⟨
/-- **Normalised N2 contradiction** (see the module docstring): dicyclic type, `|A| ≡ 2 (mod 3)`, `|A| ≥ 28`,
`A/⟨c₀⟩ ↠ 𝔽₂³`; a TPP triple attaining the dicyclic law with `|S₀| = |S₁| = 1`, `|T₁|` odd, `|T₀|` even,
`|U₀| = |U₁| = 4` and the vertex `111` exact.  Then `False`. [folklore] -/
theorem n2_general_aux
    (hρρ : ∀ a b, ρ a * ρ b = ρ (a + b)) (hρτ : ∀ a b, ρ a * τ b = τ (b - a))
    (hτρ : ∀ a b, τ a * ρ b = τ (a + b)) (hττ : ∀ a b, τ a * τ b = ρ (c₀ + b - a)) (hc₀ : c₀ ≠ 0)
    (hρ : Function.Injective ρ) (hτ : Function.Injective τ) (hne : ∀ a b, ρ a ≠ τ b)
    (hsurj : ∀ g, (∃ a, ρ a = g) ∨ (∃ a, τ a = g)) (hmod : Fintype.card A % 3 = 2) (hA : 28 ≤ Fintype.card A)
    (ψ₁ ψ₂ ψ₃ : A →+ ZMod 2) (hψc : ψ₁ c₀ = 0 ∧ ψ₂ c₀ = 0 ∧ ψ₃ c₀ = 0)
    (hψ : ∀ v : ZMod 2 × ZMod 2 × ZMod 2, ∃ y, (ψ₁ y, ψ₂ y, ψ₃ y) = v)
    {S T U : Finset G} (h : TripleProductProperty S T U)
    (hV : 3 * (S.card * T.card * U.card) + 16 = 8 * Fintype.card A)
    (hs₀ : (univ.filter fun a : A => ρ a ∈ S).card = 1) (hs₁ : (univ.filter fun a : A => τ a ∈ S).card = 1)
    (hodd : Odd (univ.filter fun a : A => τ a ∈ T).card) (heven : Even (univ.filter fun a : A => ρ a ∈ T).card)
    (hu₀ : (univ.filter fun a : A => ρ a ∈ U).card = 4) (hu₁ : (univ.filter fun a : A => τ a ∈ U).card = 4)
    (hex : (univ.filter fun a : A => τ a ∈ T).card * (univ.filter fun a : A => τ a ∈ U).card +
      (univ.filter fun a : A => ρ a ∈ T).card * (univ.filter fun a : A => τ a ∈ U).card +
      (univ.filter fun a : A => τ a ∈ T).card * (univ.filter fun a : A => ρ a ∈ U).card = Fintype.card A) :
    False := by
  classical
  set S₀ : Finset A := univ.filter fun a => ρ a ∈ S with hS₀
  set S₁ : Finset A := univ.filter fun a => τ a ∈ S with hS₁
  set T₀ : Finset A := univ.filter fun a => ρ a ∈ T with hT₀
  set T₁ : Finset A := univ.filter fun a => τ a ∈ T with hT₁
  set U₀ : Finset A := univ.filter fun a => ρ a ∈ U with hU₀
  set U₁ : Finset A := univ.filter fun a => τ a ∈ U with hU₁
  have h2c := two_c0_eq_zero hρτ hτρ hττ hτ
  have mS₀ : ∀ a ∈ S₀, cond false (τ a) (ρ a) ∈ S := fun a ha => by simpa [hS₀] using ha
  have mS₁ : ∀ a ∈ S₁, cond true (τ a) (ρ a) ∈ S := fun a ha => by simpa [hS₁] using ha
  have mT₀ : ∀ a ∈ T₀, cond false (τ a) (ρ a) ∈ T := fun a ha => by simpa [hT₀] using ha
  have mT₁ : ∀ a ∈ T₁, cond true (τ a) (ρ a) ∈ T := fun a ha => by simpa [hT₁] using ha
  have mU₀ : ∀ a ∈ U₀, cond false (τ a) (ρ a) ∈ U := fun a ha => by simpa [hU₀] using ha
  have mU₁ : ∀ a ∈ U₁, cond true (τ a) (ρ a) ∈ U := fun a ha => by simpa [hU₁] using ha
  have cs := card_sumset' hρρ hττ hρ hτ h
  have inj := sum_injOn' hρρ hττ hρ hτ h
  -- the vertex `111`: boxes `B011 = S₀+T₁+U₁`, `B101 = S₁+T₀+U₁`, `B110 = S₁+T₁+U₀`
  set B011 := (S₀ ×ˢ T₁ ×ˢ U₁).image fun p : A × A × A => p.1 + p.2.1 + p.2.2 with hB011
  set B101 := (S₁ ×ˢ T₀ ×ˢ U₁).image fun p : A × A × A => p.1 + p.2.1 + p.2.2 with hB101
  set B110 := (S₁ ×ˢ T₁ ×ˢ U₀).image fun p : A × A × A => p.1 + p.2.1 + p.2.2 with hB110
  have d₁ : Disjoint B101 B011 := (disjoint_sumset₁' hρρ hρτ hτρ hττ hne h) true mS₁ mT₀ mU₁ mS₀ mT₁
  have d₂ : Disjoint B110 B101 := (disjoint_sumset₂' hρρ hρτ hτρ hττ hne h) true mS₁ mT₁ mU₀ mS₁ mT₀ mU₁
  have d₃ : Disjoint B011 B110 := (disjoint_sumset₃' hρρ hρτ hτρ hττ hne h) true mS₀ mT₁ mU₁ mS₁ mU₀
  have sh₁ : Disjoint B101 (B011.image (· + c₀)) :=
    (disjoint_sumset₁_shift' hρρ hρτ hττ hne h) true mS₁ mT₀ mU₁ mS₀ mT₁
  have sh₂ : Disjoint (B101.image (· + c₀)) B110 :=
    (disjoint_sumset₂_shift' hρρ hρτ hττ hne h) true mS₁ mT₀ mU₁ mS₁ mT₁ mU₀
  have sh₃ : Disjoint B110 (B011.image (· + c₀)) :=
    (disjoint_sumset₃_shift' hρρ hρτ hτρ hττ hne h) true mS₁ mT₁ mU₀ mS₀ mU₁
  have c011 : B011.card = T₁.card * U₁.card := by rw [hB011, cs false true true mS₀ mT₁ mU₁, hs₀, one_mul]
  have c101 : B101.card = T₀.card * U₁.card := by rw [hB101, cs true false true mS₁ mT₀ mU₁, hs₁, one_mul]
  have c110 : B110.card = T₁.card * U₀.card := by rw [hB110, cs true true false mS₁ mT₁ mU₀, hs₁, one_mul]
  have hcard : B011.card + B101.card + B110.card = Fintype.card A := by rw [c011, c101, c110, ← hex]
  have hper011 : B011.image (· + c₀) = B011 :=
    periodic_of_exact_vertex d₁.symm d₃ d₂.symm hcard sh₁.symm sh₃.symm
  have hper110 : B110.image (· + c₀) = B110 :=
    periodic_of_exact_vertex d₃.symm d₂ (by exact d₁.symm) (by rw [← hcard]; ring)
      (disjoint_image_add_comm h2c sh₃) (disjoint_image_add_comm h2c (by exact sh₂.symm))
  have hunion : B011 ∪ B101 ∪ B110 = univ := by
    apply eq_univ_of_card
    rw [card_union_of_disjoint (disjoint_union_left.2 ⟨d₃, d₂.symm⟩), card_union_of_disjoint d₁.symm]
    exact hcard
  -- `S₀ = {s₀}`, `S₁ = {s₁}`; base points of `U₀`, `U₁`
  obtain ⟨s₀, hS₀eq⟩ := card_eq_one.1 hs₀
  obtain ⟨s₁, hS₁eq⟩ := card_eq_one.1 hs₁
  obtain ⟨u₀, hu₀m⟩ : U₀.Nonempty := card_pos.1 (by rw [hu₀]; norm_num)
  obtain ⟨u₁, hu₁m⟩ : U₁.Nonempty := card_pos.1 (by rw [hu₁]; norm_num)
  -- the map `Ψ : A → V = 𝔽₂³`
  let Ψ : A →+ ZMod 2 × ZMod 2 × ZMod 2 := ψ₁.prod (ψ₂.prod ψ₃)
  have hΨ : ∀ a, Ψ a = (ψ₁ a, ψ₂ a, ψ₃ a) := fun a => rfl
  have hΨc : Ψ c₀ = 0 := by rw [hΨ, hψc.1, hψc.2.1, hψc.2.2]; rfl
  have hΨsurj : Function.Surjective Ψ := fun v => by
    obtain ⟨a, ha⟩ := hψ v
    exact ⟨a, by rw [hΨ]; exact ha⟩
  -- (1) even `Ψ`-fibres of `U₀` (box `{s₁}+T₁+U₀`) and `U₁` (box `{s₀}+T₁+U₁`)
  have hevU₀ : ∀ z, 2 ∣ (U₀.filter fun u => Ψ u = z).card := by
    have hinj : Set.InjOn (fun p : A × A × A => p.1 + p.2.1 + p.2.2) ↑(({s₁} : Finset A) ×ˢ T₁ ×ˢ U₀) := by
      rw [← hS₁eq]; exact inj true true false mS₁ mT₁ mU₀
    have hper : (((({s₁} : Finset A) ×ˢ T₁ ×ˢ U₀).image fun p : A × A × A => p.1 + p.2.1 + p.2.2).image
        (· + c₀)) = (({s₁} : Finset A) ×ˢ T₁ ×ˢ U₀).image fun p : A × A × A => p.1 + p.2.1 + p.2.2 := by
      rw [← hS₁eq]; exact hper110
    exact even_fibres_of_periodic_box_odd Ψ hΨc hc₀ h2c f2cube_two_nsmul hodd hinj hper
  have hevU₁ : ∀ z, 2 ∣ (U₁.filter fun u => Ψ u = z).card := by
    have hinj : Set.InjOn (fun p : A × A × A => p.1 + p.2.1 + p.2.2) ↑(({s₀} : Finset A) ×ˢ T₁ ×ˢ U₁) := by
      rw [← hS₀eq]; exact inj false true true mS₀ mT₁ mU₁
    have hper : (((({s₀} : Finset A) ×ˢ T₁ ×ˢ U₁).image fun p : A × A × A => p.1 + p.2.1 + p.2.2).image
        (· + c₀)) = (({s₀} : Finset A) ×ˢ T₁ ×ˢ U₁).image fun p : A × A × A => p.1 + p.2.1 + p.2.2 := by
      rw [← hS₀eq]; exact hper011
    exact even_fibres_of_periodic_box_odd Ψ hΨc hc₀ h2c f2cube_two_nsmul hodd hinj hper
  obtain ⟨v₀, hv₀c, hv₀ne, hv₀z⟩ := fibre_pair_structure Ψ hu₀ hevU₀
  obtain ⟨v₁, hv₁c, hv₁ne, hv₁z⟩ := fibre_pair_structure Ψ hu₁ hevU₁
  -- (2) real-character parity on the tiling `A = B011 ⊔ B101 ⊔ B110`
  have key : ∀ ω : (ZMod 2 × ZMod 2 × ZMod 2) →+ ZMod 2, (∃ a, ω (Ψ a) ≠ 0) →
      (if ω (Ψ s₀) = 0 then (1 : ℤ) else -1) * (∑ a ∈ T₁, (if ω (Ψ a) = 0 then (1 : ℤ) else -1)) *
          (∑ a ∈ U₁, (if ω (Ψ a) = 0 then (1 : ℤ) else -1)) +
        (if ω (Ψ s₁) = 0 then (1 : ℤ) else -1) * (∑ a ∈ T₀, (if ω (Ψ a) = 0 then (1 : ℤ) else -1)) *
          (∑ a ∈ U₁, (if ω (Ψ a) = 0 then (1 : ℤ) else -1)) +
        (if ω (Ψ s₁) = 0 then (1 : ℤ) else -1) * (∑ a ∈ T₁, (if ω (Ψ a) = 0 then (1 : ℤ) else -1)) *
          (∑ a ∈ U₀, (if ω (Ψ a) = 0 then (1 : ℤ) else -1)) = 0 := by
    intro ω hω
    set φ : A →+ ZMod 2 := ω.comp Ψ with hφ
    have hφa : ∀ a, φ a = ω (Ψ a) := fun a => rfl
    have hmul := homSgn_mul φ
    have hsum := homSgn_sum φ (by obtain ⟨a, ha⟩ := hω; exact ⟨a, by rw [hφa]; exact ha⟩)
    have e011 := realChar_sumset (χ := fun a => if φ a = 0 then (1 : ℤ) else -1) hmul (inj false true true mS₀ mT₁ mU₁)
    have e101 := realChar_sumset (χ := fun a => if φ a = 0 then (1 : ℤ) else -1) hmul (inj true false true mS₁ mT₀ mU₁)
    have e110 := realChar_sumset (χ := fun a => if φ a = 0 then (1 : ℤ) else -1) hmul (inj true true false mS₁ mT₁ mU₀)
    have htot : (∑ a, (fun a => if φ a = 0 then (1 : ℤ) else -1) a) =
        (∑ x ∈ B011, (fun a => if φ a = 0 then (1 : ℤ) else -1) x) +
        (∑ x ∈ B101, (fun a => if φ a = 0 then (1 : ℤ) else -1) x) +
        (∑ x ∈ B110, (fun a => if φ a = 0 then (1 : ℤ) else -1) x) := by
      rw [← hunion, sum_union (disjoint_union_left.2 ⟨d₃, d₂.symm⟩), sum_union d₁.symm]
    rw [hsum, hB011, hB101, hB110, e011, e101, e110, hS₀eq, hS₁eq, sum_singleton, sum_singleton] at htot
    simp only [hφa] at htot
    linarith
  -- parities of the sign sums
  have parT₁ : ∀ ω : (ZMod 2 × ZMod 2 × ZMod 2) →+ ZMod 2,
      ∃ m : ℤ, (∑ a ∈ T₁, (if ω (Ψ a) = 0 then (1 : ℤ) else -1)) = 2 * m + 1 := by
    intro ω
    have := sgnSum_eq_card_sub (ω.comp Ψ) T₁
    simp only [AddMonoidHom.coe_comp, Function.comp_apply] at this
    obtain ⟨k, hk⟩ := hodd
    refine ⟨(k : ℤ) - ((T₁.filter fun a => ω (Ψ a) ≠ 0).card : ℤ), ?_⟩
    rw [this, hk]; push_cast; ring
  have parT₀ : ∀ ω : (ZMod 2 × ZMod 2 × ZMod 2) →+ ZMod 2,
      ∃ m : ℤ, (∑ a ∈ T₀, (if ω (Ψ a) = 0 then (1 : ℤ) else -1)) = 2 * m := by
    intro ω
    have := sgnSum_eq_card_sub (ω.comp Ψ) T₀
    simp only [AddMonoidHom.coe_comp, Function.comp_apply] at this
    obtain ⟨k, hk⟩ := heven
    refine ⟨(k : ℤ) - ((T₀.filter fun a => ω (Ψ a) ≠ 0).card : ℤ), ?_⟩
    rw [this, hk]; push_cast; ring
  have sgn_cases : ∀ z : ZMod 2, (if z = 0 then (1 : ℤ) else -1) = 1 ∨ (if z = 0 then (1 : ℤ) else -1) = -1 := by
    intro z; split_ifs; exacts [Or.inl rfl, Or.inr rfl]
  -- no `ω` separates `v₁` from `v₀` …
  have nosep₁ : ∀ ω : (ZMod 2 × ZMod 2 × ZMod 2) →+ ZMod 2, ¬ (ω v₁ ≠ 0 ∧ ω v₀ = 0) := by
    rintro ω ⟨h1, h0⟩
    have hω : ∃ a, ω (Ψ a) ≠ 0 := by obtain ⟨a, ha⟩ := hΨsurj v₁; exact ⟨a, by rw [ha]; exact h1⟩
    have E := key ω hω
    rw [hv₁z ω h1] at E
    have hU₀ne := hv₀ne ω h0
    obtain ⟨m, hm⟩ := parT₁ ω
    rw [hm] at E
    rcases sgn_cases (ω (Ψ s₁)) with e | e <;> rw [e] at E
    · have : (2 * m + 1) * (∑ a ∈ U₀, (if ω (Ψ a) = 0 then (1 : ℤ) else -1)) = 0 := by linarith
      rcases mul_eq_zero.1 this with h' | h'
      · omega
      · exact hU₀ne h'
    · have : (2 * m + 1) * (∑ a ∈ U₀, (if ω (Ψ a) = 0 then (1 : ℤ) else -1)) = 0 := by linarith
      rcases mul_eq_zero.1 this with h' | h'
      · omega
      · exact hU₀ne h'
  -- … nor `v₀` from `v₁`
  have nosep₀ : ∀ ω : (ZMod 2 × ZMod 2 × ZMod 2) →+ ZMod 2, ¬ (ω v₀ ≠ 0 ∧ ω v₁ = 0) := by
    rintro ω ⟨h0, h1⟩
    have hω : ∃ a, ω (Ψ a) ≠ 0 := by obtain ⟨a, ha⟩ := hΨsurj v₀; exact ⟨a, by rw [ha]; exact h0⟩
    have E := key ω hω
    rw [hv₀z ω h0] at E
    have hU₁ne := hv₁ne ω h1
    obtain ⟨m₁, hm₁⟩ := parT₁ ω
    obtain ⟨m₀, hm₀⟩ := parT₀ ω
    rw [hm₁, hm₀] at E
    have E' : ((if ω (Ψ s₀) = 0 then (1 : ℤ) else -1) * (2 * m₁ + 1) +
        (if ω (Ψ s₁) = 0 then (1 : ℤ) else -1) * (2 * m₀)) *
        (∑ a ∈ U₁, (if ω (Ψ a) = 0 then (1 : ℤ) else -1)) = 0 := by linarith
    rcases mul_eq_zero.1 E' with h' | h'
    · rcases sgn_cases (ω (Ψ s₀)) with e | e <;> rcases sgn_cases (ω (Ψ s₁)) with e' | e' <;>
        rw [e, e'] at h' <;> omega
    · exact hU₁ne h'
  -- (3) the subgroup restriction: `ω ≠ 0` with `ω v₀ = 0 = ω (Ψ δ)`
  set δ : A := u₁ - u₀ - (s₁ - s₀) with hδ
  obtain ⟨w, hw0, hwv, hwd⟩ := f2cube_exists_perp₂ v₀ (Ψ δ)
  let σ : (ZMod 2 × ZMod 2 × ZMod 2) →+ ZMod 2 :=
    (AddMonoidHom.fst (ZMod 2) (ZMod 2 × ZMod 2)) + (AddMonoidHom.fst (ZMod 2) (ZMod 2)).comp
      (AddMonoidHom.snd (ZMod 2) (ZMod 2 × ZMod 2)) + (AddMonoidHom.snd (ZMod 2) (ZMod 2)).comp
      (AddMonoidHom.snd (ZMod 2) (ZMod 2 × ZMod 2))
  let ω : (ZMod 2 × ZMod 2 × ZMod 2) →+ ZMod 2 := σ.comp (AddMonoidHom.mulLeft w)
  have hωv : ∀ v, ω v = (w * v).1 + (w * v).2.1 + (w * v).2.2 := fun v => rfl
  have hω₀ : ω v₀ = 0 := by rw [hωv]; exact hwv
  have hωδ : ω (Ψ δ) = 0 := by rw [hωv]; exact hwd
  have hω₁ : ω v₁ = 0 := by
    by_contra h1
    exact nosep₁ ω ⟨h1, hω₀⟩
  set φ : A →+ ZMod 2 := ω.comp Ψ with hφdef
  have hφa : ∀ a, φ a = ω (Ψ a) := fun a => rfl
  have hφc : φ c₀ = 0 := by rw [hφa, hΨc, map_zero]
  have hφ : ∃ a, φ a ≠ 0 := by
    obtain ⟨z, hz⟩ := f2cube_exists_pair_one' w hw0
    obtain ⟨a, ha⟩ := hΨsurj z
    exact ⟨a, by rw [hφa, ha, hωv]; exact hz⟩
  refine no_dicyclic_law_of_two_small hρρ hρτ hτρ hττ hc₀ hρ hτ hne hsurj hmod hA ψ₁ ψ₂ ψ₃ hψc hψ h hV φ hφc hφ
    (s₁ - s₀) (φ s₀) (φ u₀) ?_ ?_ ?_ ?_
  · intro a ha
    have : a ∈ S₀ := mem_filter.2 ⟨mem_univ _, ha⟩
    rw [hS₀eq, mem_singleton] at this; rw [this]
  · intro a ha
    have : a ∈ S₁ := mem_filter.2 ⟨mem_univ _, ha⟩
    rw [hS₁eq, mem_singleton] at this
    rw [this, map_sub]; abel
  · intro a ha
    have haU : a ∈ U₀ := mem_filter.2 ⟨mem_univ _, ha⟩
    rw [hφa, hφa]
    exact hv₀c ω hω₀ a haU u₀ hu₀m
  · intro a ha
    have haU : a ∈ U₁ := mem_filter.2 ⟨mem_univ _, ha⟩
    have e1 : φ a = φ u₁ := by rw [hφa, hφa]; exact hv₁c ω hω₁ a haU u₁ hu₁m
    have e2 : u₁ = δ + u₀ + (s₁ - s₀) := by rw [hδ]; abel
    rw [e1, e2, map_add, map_add, hφa δ, hωδ, zero_add]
⟩
▶ **YOUR OBJECTIVE**: Copy out each line in the preceding records that contains "hu₁m".

▶ **EXPECTED OUTPUT**:
  obtain ⟨u₁, hu₁m⟩ : U₁.Nonempty := card_pos.1 (by rw [hu₁]; norm_num)
    have e1 : φ a = φ u₁ := by rw [hφa, hφa]; exact hv₁c ω hω₁ a haU u₁ hu₁m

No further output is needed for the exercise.